As relevant to this appeal, "[j]oint [legal] custody reposes in both parents a shared responsibility for and control of a child's upbringing" (Matter of McFarlane v Sapeg, 225 AD3d 766, 767 [internal quotation marks omitted]). "[It] is encouraged as a voluntary alternative for relatively stable, amicable parents behaving in mature civilized fashion" (Matter of Martinez v Gaddy, 223 AD3d at 818 [internal quotation marks omitted]). "However, joint custody is inappropriate where the parties are antagonistic toward each other, do not communicate at all, and have demonstrated an inability to cooperate on matters concerning the children" (Franklin v Franklin, 199 AD3d 758, 759; see Braiman v Braiman, 44 NY2d 584, 589-590).

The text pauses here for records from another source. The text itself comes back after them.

import Summits.AtomisticToContinuum.BoseEinsteinCondensation.Theorems.BECGroundStateSOSPeriodicIRBoundFsumDCKinetic
import Literature.MathematicalPhysics.QuantumManyBody.PeriodicClusteringFromKyFanGap
import HarnessLib

/-!
# Crux `PeriodicIRBound` (stmt-AtomisticToContinuum-3972), line `fsum-phase-pencil`, stub S5-D1
# `stub_fsumWindowSum` — the weighted window sum

From the `n₀`-weighted class bound `‖U_qΨ‖² + ‖P_qΨ‖² ≤ C N √ρ L/‖q‖_∞` on the window
`0 < ‖q‖_∞ ≤ κ'√ρ L` (`WeightedClassBound`, `U_q = phaseUp = T_{q0} − T_{0,−q}`,
`P_q = condUp = T_{q0} + T_{0,−q}`, `T_{ab} = transfer L a b`) to the summed bound
`∑_{window} ‖T_{q0}Ψ‖² ≤ 13 C κ'² √ρ N²` for near-minimisers of every class potential:

* kinematics (parallelogram law on the cell): `2‖T_{q0}Ψ‖² ≤ ‖U_qΨ‖² + ‖P_qΨ‖²`, whence
  `‖T_{q0}Ψ‖² ≤ ½ C N √ρ L/‖q‖_∞` in `ℝ≥0∞`;
* the least slack over the finite lattice cube `[-⌊K⌋, ⌊K⌋]³ ⊇ window` (`K = κ'√ρ L`);
* the lattice shell count `∑_{q ∈ [-J, J]³} 1/‖q‖_∞ ≤ 26 J²` (induction on `J`: the shell
  `[-J-1, J+1]³ ∖ [-J, J]³` has `(2J+3)³ − (2J+1)³ = 24(J+1)² + 2` points of sup norm `J + 1`);
* `ρ L³ = N` (`sideLength_pow_three`).
-/

noncomputable section

open MeasureTheory Filter
open scoped ENNReal NNReal ComplexConjugate BigOperators

namespace Summit.AtomisticToContinuum.BoseEinsteinCondensation.Cruxes.PeriodicIRBound.FsumPhasePencil

open Literature.MathematicalPhysics.QuantumManyBody.BoseGas
open Summit.AtomisticToContinuum.BoseEinsteinCondensation.Theorems.PeriodicIRBound.Negative
  (NearMin InWindow IRBoundFor)
open Summit.AtomisticToContinuum.BoseEinsteinCondensation.Cruxes.PeriodicIRBound.LinearPhFloorWagner.WF

/-! ## Kinematics: `2‖T_{q0}Ψ‖² ≤ ‖U_qΨ‖² + ‖P_qΨ‖²` -/

section Kinematics

variable {N : ℕ}

/-- `transfer L a b Ψ` is continuous for continuous `Ψ`, in every particle-number sector (it is `0` on the
vacuum sector). [folklore] -/
theorem continuous_transfer_all (L : ℝ) (a b : Fin 3 → ℤ) :
    ∀ {N : ℕ} {Ψ : Config N → ℂ}, Continuous Ψ → Continuous (transfer L a b Ψ)
  | 0, _, _ => continuous_const
  | _ + 1, _, hΨ => continuous_transfer L a b hΨ

/-- **Kinematics** (parallelogram law on the cell): `2‖T_{q0}Ψ‖² ≤ ‖U_qΨ‖² + ‖P_qΨ‖²` in `ℝ≥0∞`, for a
continuous `Ψ`. [folklore] -/
theorem two_mul_normSq_transfer_le (L : ℝ) (q : Fin 3 → ℤ) {Ψ : Config N → ℂ} (hΨ : Continuous Ψ) :
    2 * normSq L (transfer L q 0 Ψ) ≤ normSq L (phaseUp L q Ψ) + normSq L (condUp L q Ψ) := by
  have h := lintegral_cellN_sq_add_add_sub L (continuous_transfer_all L q 0 hΨ)
    (continuous_transfer_all L 0 (-q) hΨ)
  calc 2 * normSq L (transfer L q 0 Ψ)
      ≤ 2 * normSq L (transfer L q 0 Ψ) + 2 * normSq L (transfer L 0 (-q) Ψ) := le_self_add
    _ = normSq L (condUp L q Ψ) + normSq L (phaseUp L q Ψ) := h.symm
    _ = normSq L (phaseUp L q Ψ) + normSq L (condUp L q Ψ) := add_comm _ _

/-- From a real bound `‖U_qΨ‖² + ‖P_qΨ‖² ≤ B` to `‖T_{q0}Ψ‖² ≤ B/2` in `ℝ≥0∞`. [folklore] -/
theorem normSq_transfer_le_ofReal_half (L : ℝ) (q : Fin 3 → ℤ) {Ψ : Config N → ℂ} (hΨ : Continuous Ψ)
    {B : ℝ} (h : (normSq L (phaseUp L q Ψ)).toReal + (normSq L (condUp L q Ψ)).toReal ≤ B) :
    normSq L (transfer L q 0 Ψ) ≤ ENNReal.ofReal (B / 2) := by
  have hT : normSq L (transfer L q 0 Ψ) ≠ ⊤ := normSq_ne_top L (continuous_transfer_all L q 0 hΨ)
  have hU : normSq L (phaseUp L q Ψ) ≠ ⊤ :=
    normSq_ne_top L ((continuous_transfer_all L q 0 hΨ).sub (continuous_transfer_all L 0 (-q) hΨ))
  have hP : normSq L (condUp L q Ψ) ≠ ⊤ :=
    normSq_ne_top L ((continuous_transfer_all L q 0 hΨ).add (continuous_transfer_all L 0 (-q) hΨ))
  have h2 : 2 * (normSq L (transfer L q 0 Ψ)).toReal ≤
      (normSq L (phaseUp L q Ψ)).toReal + (normSq L (condUp L q Ψ)).toReal := by
    have h' := ENNReal.toReal_mono (ENNReal.add_ne_top.2 ⟨hU, hP⟩) (two_mul_normSq_transfer_le L q hΨ)
    rwa [ENNReal.toReal_mul, ENNReal.toReal_add hU hP, ENNReal.toReal_ofNat] at h'
  have hB : 0 ≤ B := le_trans (add_nonneg ENNReal.toReal_nonneg ENNReal.toReal_nonneg) h
  rw [ENNReal.le_ofReal_iff_toReal_le hT (by linarith)]
  linarith

end Kinematics

/-! ## The lattice cube `[-J, J]³` and the shell count `∑ 1/‖q‖_∞ ≤ 26 J²` -/

section Lattice

/-- A lattice vector of sup norm `≤ K` lies in the cube `[-⌊K⌋, ⌊K⌋]³`. [folklore] -/
theorem mem_latticeCube_of_norm_le {K : ℝ} {k : Fin 3 → ℤ} (hk : ‖(fun j => (k j : ℝ))‖ ≤ K) :
    k ∈ Fintype.piFinset fun _ : Fin 3 => Finset.Icc (-(⌊K⌋₊ : ℤ)) ⌊K⌋₊ := by
  rw [Fintype.mem_piFinset]
  intro j
  rw [Finset.mem_Icc]
  have h1 : |(k j : ℝ)| ≤ ‖(fun j => (k j : ℝ))‖ := by
    have := norm_le_pi_norm (fun j => (k j : ℝ)) j
    rwa [Real.norm_eq_abs] at this
  have h2 : ((k j).natAbs : ℝ) ≤ K := by
    rw [Nat.cast_natAbs, Int.cast_abs]
    exact h1.trans hk
  have h3 : (k j).natAbs ≤ ⌊K⌋₊ := Nat.le_floor h2
  constructor <;> omega

/-- `0` lies in every cube `[-J, J]³`. [folklore] -/
theorem zero_mem_latticeCube (J : ℕ) :
    (0 : Fin 3 → ℤ) ∈ Fintype.piFinset fun _ : Fin 3 => Finset.Icc (-(J : ℤ)) J := by
  rw [Fintype.mem_piFinset]
  intro j
  simp

/-- Outside the cube `[-J, J]³` the sup norm is at least `J + 1`. [folklore] -/
theorem succ_le_norm_of_not_mem_latticeCube {J : ℕ} {q : Fin 3 → ℤ}
    (hq : q ∉ Fintype.piFinset fun _ : Fin 3 => Finset.Icc (-(J : ℤ)) J) :
    (J : ℝ) + 1 ≤ ‖(fun j => (q j : ℝ))‖ := by
  rw [Fintype.mem_piFinset] at hq
  push Not at hq
  obtain ⟨j, hj⟩ := hq
  rw [Finset.mem_Icc, not_and_or, not_le, not_le] at hj
  have h0 : (J : ℤ) + 1 ≤ |q j| := by
    rcases hj with h | h
    · exact le_abs.2 (Or.inr (by omega))
    · exact le_abs.2 (Or.inl (by omega))
  have h1 : (J : ℝ) + 1 ≤ |(q j : ℝ)| := by
    rw [← Int.cast_abs]
    exact_mod_cast h0
  calc (J : ℝ) + 1 ≤ |(q j : ℝ)| := h1
    _ = ‖(fun j => (q j : ℝ)) j‖ := (Real.norm_eq_abs _).symm
    _ ≤ ‖(fun j => (q j : ℝ))‖ := norm_le_pi_norm (fun j : Fin 3 => (q j : ℝ)) j

/-- The cube `[-J, J]³` has `(2J+1)³` points. [folklore] -/
theorem card_latticeCube (J : ℕ) :
    (Fintype.piFinset fun _ : Fin 3 => Finset.Icc (-(J : ℤ)) J).card = (2 * J + 1) ^ 3 := by
  rw [Fintype.card_piFinset, Finset.prod_const, Finset.card_univ, Fintype.card_fin, Int.card_Icc]
  congr 1
  omega

/-- The cubes are nested: `[-J, J]³ ⊆ [-J-1, J+1]³`. [folklore] -/
theorem latticeCube_subset_succ (J : ℕ) :
    (Fintype.piFinset fun _ : Fin 3 => Finset.Icc (-(J : ℤ)) J) ⊆
      Fintype.piFinset fun _ : Fin 3 => Finset.Icc (-((J + 1 : ℕ) : ℤ)) (J + 1 : ℕ) := by
  intro q hq
  rw [Fintype.mem_piFinset] at hq ⊢
  intro j
  have h := hq j
  rw [Finset.mem_Icc] at h ⊢
  push_cast
  omega

/-- **The lattice shell count** `∑_{q ∈ [-J, J]³} 1/‖q‖_∞ ≤ 26 J²` (the term at `q = 0` is `1/0 = 0`):
by induction on `J`, the shell `[-J-1, J+1]³ ∖ [-J, J]³` has `(2J+3)³ − (2J+1)³ = 24(J+1)² + 2` points,
each of sup norm `≥ J + 1`. [folklore] -/
theorem sum_latticeCube_inv_norm_le (J : ℕ) :
    ∑ q ∈ Fintype.piFinset (fun _ : Fin 3 => Finset.Icc (-(J : ℤ)) J), (‖(fun j => (q j : ℝ))‖)⁻¹ ≤
      26 * (J : ℝ) ^ 2 := by
  induction J with
  | zero =>
    rw [Finset.sum_eq_zero]
    · positivity
    intro q hq
    have hq0 : ∀ j, q j = 0 := fun j => by simpa using (Fintype.mem_piFinset.1 hq) j
    rw [inv_eq_zero, norm_eq_zero]
    funext j
    simp [hq0 j]
  | succ J ih =>
    have hBA := latticeCube_subset_succ J
    rw [← Finset.sum_sdiff hBA]
    have hterm : ∀ q ∈ (Fintype.piFinset fun _ : Fin 3 => Finset.Icc (-((J + 1 : ℕ) : ℤ)) (J + 1 : ℕ)) \
        Fintype.piFinset (fun _ : Fin 3 => Finset.Icc (-(J : ℤ)) J),
        (‖(fun j => (q j : ℝ))‖)⁻¹ ≤ ((J : ℝ) + 1)⁻¹ := by
      intro q hq
      rw [Finset.mem_sdiff] at hq
      exact inv_anti₀ (by positivity) (succ_le_norm_of_not_mem_latticeCube hq.2)
    have hsum := Finset.sum_le_card_nsmul _ _ _ hterm
    have hcardN := Finset.card_sdiff_add_card_eq_card hBA
    rw [card_latticeCube, card_latticeCube] at hcardN
    have hcard : (((Fintype.piFinset fun _ : Fin 3 => Finset.Icc (-((J + 1 : ℕ) : ℤ)) (J + 1 : ℕ)) \
        Fintype.piFinset (fun _ : Fin 3 => Finset.Icc (-(J : ℤ)) J)).card : ℝ) +
          (2 * (J : ℝ) + 1) ^ 3 = (2 * ((J : ℝ) + 1) + 1) ^ 3 := by
      exact_mod_cast hcardN
    rw [nsmul_eq_mul] at hsum
    have hJ : (0 : ℝ) ≤ J := Nat.cast_nonneg J
    have key : (((Fintype.piFinset fun _ : Fin 3 => Finset.Icc (-((J + 1 : ℕ) : ℤ)) (J + 1 : ℕ)) \
        Fintype.piFinset (fun _ : Fin 3 => Finset.Icc (-(J : ℤ)) J)).card : ℝ) * ((J : ℝ) + 1)⁻¹ ≤
          24 * ((J : ℝ) + 1) + 2 := by
      rw [← div_eq_mul_inv, div_le_iff₀ (by positivity)]
      nlinarith [hcard, hJ]
    have e : (26 : ℝ) * ((J + 1 : ℕ) : ℝ) ^ 2 = 26 * ((J : ℝ) + 1) ^ 2 := by push_cast; ring
    rw [e]
    linarith [hsum, key, ih]

end Lattice

/-! ## The window sum at fixed `(N, L)` -/

section Window

variable {N : ℕ}

/-- **The weighted window sum at fixed `(N, L)`**: if `‖U_qΨ‖² + ‖P_qΨ‖² ≤ B/‖q‖_∞` for every window mode
`0 < ‖q‖_∞ ≤ K` (`K ≥ 0`, `B ≥ 0`), then `∑_{window} ‖T_{q0}Ψ‖² ≤ 13 B K²` (in `ℝ≥0∞`; the series is a finite
sum over the cube `[-⌊K⌋, ⌊K⌋]³`). [folklore] -/
theorem tsum_window_normSq_transfer_le (L : ℝ) {K B : ℝ} (hK : 0 ≤ K) (hB : 0 ≤ B) {Ψ : Config N → ℂ}
    (hΨ : Continuous Ψ)
    (h : ∀ q : Fin 3 → ℤ, q ≠ 0 → ‖(fun j => (q j : ℝ))‖ ≤ K →
      (normSq L (phaseUp L q Ψ)).toReal + (normSq L (condUp L q Ψ)).toReal ≤ B / ‖(fun j => (q j : ℝ))‖) :
    (∑' q : Fin 3 → ℤ, if q ≠ 0 ∧ ‖(fun j => (q j : ℝ))‖ ≤ K then normSq L (transfer L q 0 Ψ) else 0) ≤
      ENNReal.ofReal (13 * B * K ^ 2) := by
  have hmode : ∀ q : Fin 3 → ℤ,
      (if q ≠ 0 ∧ ‖(fun j => (q j : ℝ))‖ ≤ K then normSq L (transfer L q 0 Ψ) else 0) ≤
        ENNReal.ofReal (B / 2 * (‖(fun j => (q j : ℝ))‖)⁻¹) := by
    intro q
    split_ifs with hq
    · have h' := normSq_transfer_le_ofReal_half L q hΨ (h q hq.1 hq.2)
      rwa [show B / ‖(fun j => (q j : ℝ))‖ / 2 = B / 2 * (‖(fun j => (q j : ℝ))‖)⁻¹ by ring] at h'
    · exact bot_le
  rw [tsum_eq_sum (s := Fintype.piFinset fun _ : Fin 3 => Finset.Icc (-(⌊K⌋₊ : ℤ)) ⌊K⌋₊)
    (fun q hq => if_neg fun h' => hq (mem_latticeCube_of_norm_le h'.2))]
  calc ∑ q ∈ Fintype.piFinset (fun _ : Fin 3 => Finset.Icc (-(⌊K⌋₊ : ℤ)) ⌊K⌋₊),
        (if q ≠ 0 ∧ ‖(fun j => (q j : ℝ))‖ ≤ K then normSq L (transfer L q 0 Ψ) else 0)
      ≤ ∑ q ∈ Fintype.piFinset (fun _ : Fin 3 => Finset.Icc (-(⌊K⌋₊ : ℤ)) ⌊K⌋₊),
          ENNReal.ofReal (B / 2 * (‖(fun j => (q j : ℝ))‖)⁻¹) := Finset.sum_le_sum fun q _ => hmode q
    _ = ENNReal.ofReal (∑ q ∈ Fintype.piFinset (fun _ : Fin 3 => Finset.Icc (-(⌊K⌋₊ : ℤ)) ⌊K⌋₊),
          B / 2 * (‖(fun j => (q j : ℝ))‖)⁻¹) :=
        (ENNReal.ofReal_sum_of_nonneg fun q _ => by positivity).symm
    _ ≤ ENNReal.ofReal (13 * B * K ^ 2) := by
        refine ENNReal.ofReal_le_ofReal ?_
        rw [← Finset.mul_sum]
        have hS := sum_latticeCube_inv_norm_le ⌊K⌋₊
        have hfl : (⌊K⌋₊ : ℝ) ≤ K := Nat.floor_le hK
        have hfl2 : (⌊K⌋₊ : ℝ) ^ 2 ≤ K ^ 2 := pow_le_pow_left₀ (Nat.cast_nonneg _) hfl 2
        calc B / 2 * ∑ q ∈ Fintype.piFinset (fun _ : Fin 3 => Finset.Icc (-(⌊K⌋₊ : ℤ)) ⌊K⌋₊),
              (‖(fun j => (q j : ℝ))‖)⁻¹
            ≤ B / 2 * (26 * K ^ 2) := mul_le_mul_of_nonneg_left (hS.trans (by linarith)) (by positivity)
          _ = 13 * B * K ^ 2 := by ring

end Window

/-! ## The window sum for the near-minimisers of a class -/

/-- **S5-D1: the weighted window sum.** The weighted class bound on the window `κ'` gives `ρ₀, C` such that
for `ρ < ρ₀`, eventually in `N`, for every class potential with `E₀ ≠ ⊤` there is a slack `δ > 0` (the least of
the per-mode slacks over the finite cube containing the window) with
`∑_{0 < ‖q‖_∞ ≤ κ'√ρL} ‖T_{q0}Ψ‖² ≤ 13 C κ'² √ρ N²` for every `δ`-near-minimiser `Ψ`
(`13 · (C N √ρ L) · (κ'√ρ L)² = 13 C κ'² √ρ N²` by `ρ L³ = N`). [folklore] -/
theorem windowSum_le_of_weightedClassBound {R₀ V₁ : ℝ} (hW : WeightedClassBound R₀ V₁) {κ' : ℝ}
    (hκ' : 0 < κ') :
    ∃ ρ₀ : ℝ, 0 < ρ₀ ∧ ∃ C : ℝ, 0 < C ∧ ∀ ρ : ℝ, 0 < ρ → ρ < ρ₀ → ∀ᶠ N : ℕ in atTop,
      ∀ w : ℝ → ℝ≥0∞, InClass R₀ V₁ w → periodicGroundStateEnergy w N (sideLength ρ N) ≠ ⊤ →
        ∃ δ : ℝ≥0∞, 0 < δ ∧ ∀ Ψ : PeriodicTrialState N (sideLength ρ N), NearMin w ρ N δ Ψ →
          (∑' q : Fin 3 → ℤ, if q ≠ 0 ∧ ‖(fun j => (q j : ℝ))‖ ≤ κ' * Real.sqrt ρ * sideLength ρ N then
              normSq (sideLength ρ N) (transfer (sideLength ρ N) q 0 Ψ.ψ) else 0) ≤
            ENNReal.ofReal (13 * C * κ' ^ 2 * Real.sqrt ρ * (N : ℝ) ^ 2) := by
  obtain ⟨ρ₀, hρ₀, C, hC, H⟩ := hW κ' hκ'
  refine ⟨ρ₀, hρ₀, C, hC, fun ρ hρ hρρ₀ => ?_⟩
  filter_upwards [H ρ hρ hρρ₀] with N HN
  intro w hw hE
  have hL0 : 0 ≤ sideLength ρ N := Real.rpow_nonneg (div_nonneg (Nat.cast_nonneg _) hρ.le) _
  -- a slack for each mode (trivial off the window)
  have hk : ∀ k : Fin 3 → ℤ, ∃ δ : ℝ≥0∞, 0 < δ ∧ (InWindow κ' ρ N k →
      ∀ Ψ : PeriodicTrialState N (sideLength ρ N), NearMin w ρ N δ Ψ →
        (normSq (sideLength ρ N) (phaseUp (sideLength ρ N) k Ψ.ψ)).toReal +
            (normSq (sideLength ρ N) (condUp (sideLength ρ N) k Ψ.ψ)).toReal ≤
          C * N * Real.sqrt ρ * sideLength ρ N / ‖(fun j => (k j : ℝ))‖) := by
    intro k
    by_cases hkw : InWindow κ' ρ N k
    · obtain ⟨δ, hδ, h⟩ := HN w hw hE k hkw
      exact ⟨δ, hδ, fun _ => h⟩
    · exact ⟨1, one_pos, fun h => (hkw h).elim⟩
  choose δf hδf hprop using hk
  -- the least slack over the finite cube containing the window
  have hWne : (Fintype.piFinset fun _ : Fin 3 =>
      Finset.Icc (-(⌊κ' * Real.sqrt ρ * sideLength ρ N⌋₊ : ℤ)) ⌊κ' * Real.sqrt ρ * sideLength ρ N⌋₊).Nonempty :=
    ⟨0, zero_mem_latticeCube _⟩
  refine ⟨_, (Finset.lt_inf'_iff hWne).2 fun k _ => hδf k, fun Ψ hΨ => ?_⟩
  have key := tsum_window_normSq_transfer_le (sideLength ρ N) (K := κ' * Real.sqrt ρ * sideLength ρ N)
    (B := C * N * Real.sqrt ρ * sideLength ρ N) (by positivity) (by positivity) Ψ.contDiff.continuous
    (fun q hq0 hqK => hprop q ⟨hq0, hqK⟩ Ψ
      (le_trans hΨ (add_le_add le_rfl (Finset.inf'_le _ (mem_latticeCube_of_norm_le hqK)))))
  refine key.trans (le_of_eq ?_)
  congr 1
  have hL3 : sideLength ρ N ^ 3 = N / ρ := sideLength_pow_three hρ N
  have hsq : Real.sqrt ρ ^ 2 = ρ := Real.sq_sqrt hρ.le
  calc 13 * (C * N * Real.sqrt ρ * sideLength ρ N) * (κ' * Real.sqrt ρ * sideLength ρ N) ^ 2
      = 13 * C * κ' ^ 2 * Real.sqrt ρ * N * (Real.sqrt ρ ^ 2 * sideLength ρ N ^ 3) := by ring
    _ = 13 * C * κ' ^ 2 * Real.sqrt ρ * (N : ℝ) ^ 2 := by
        rw [hsq, hL3, mul_div_cancel₀ _ hρ.ne']
        ring

/-- **Registered stub `stub_fsumWindowSum`** (line `fsum-phase-pencil`, S5-D1): the weighted window sum
`∑_(window κ') ‖T_(q0)Ψ‖² ≤ 13 C κ'² √ρ N²` from the weighted class bound. [folklore] -/
theorem stub_fsumWindowSum : (∀ R₀ V₁ : ℝ, 0 < R₀ → 0 ≤ V₁ → WeightedClassBound R₀ V₁ → ∀ κ' : ℝ, 0 < κ' → ∃ ρ₀ : ℝ, 0 < ρ₀ ∧ ∃ C : ℝ, 0 < C ∧ ∀ ρ : ℝ, 0 < ρ → ρ < ρ₀ → ∀ᶠ N : ℕ in atTop, ∀ w : ℝ → ℝ≥0∞, InClass R₀ V₁ w → periodicGroundStateEnergy w N (sideLength ρ N) ≠ ⊤ → ∃ δ : ℝ≥0∞, 0 < δ ∧ ∀ Ψ : PeriodicTrialState N (sideLength ρ N), NearMin w ρ N δ Ψ → (∑' q : Fin 3 → ℤ, if q ≠ 0 ∧ ‖(fun j => (q j : ℝ))‖ ≤ κ' * Real.sqrt ρ * sideLength ρ N then normSq (sideLength ρ N) (transfer (sideLength ρ N) q 0 Ψ.ψ) else 0) ≤ ENNReal.ofReal (13 * C * κ' ^ 2 * Real.sqrt ρ * (N : ℝ) ^ 2)) :=
  fun _ _ _ _ hW _ hκ' => windowSum_le_of_weightedClassBound hW hκ'

end Summit.AtomisticToContinuum.BoseEinsteinCondensation.Cruxes.PeriodicIRBound.FsumPhasePencil

end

Here, contrary to the father's contention, the Family Court's conclusion that joint legal custody was not appropriate under the circumstances has a sound and substantial basis in the record. "Since the record establishes that the nature of the parties' relationship effectively precluded joint decision-making, there is no basis to disturb the court's determination that joint custody was inappropriate" (Matter of Haase v Jones, ___ AD3d at ___, 2024 NY Slip Op 04319, *3; see Matter of Martinez v Gaddy, 223 AD3d at 818). Further, the court's determination that the child's best interests would be served by awarding the mother sole legal custody, without awarding the father decision-making authority as to educational matters, also has a sound and substantial basis in the record (see Matter of Narine v Singh, 229 AD3d 700, 702; Matter of Upia-Parham v Parham, 222 AD3d 988, 989).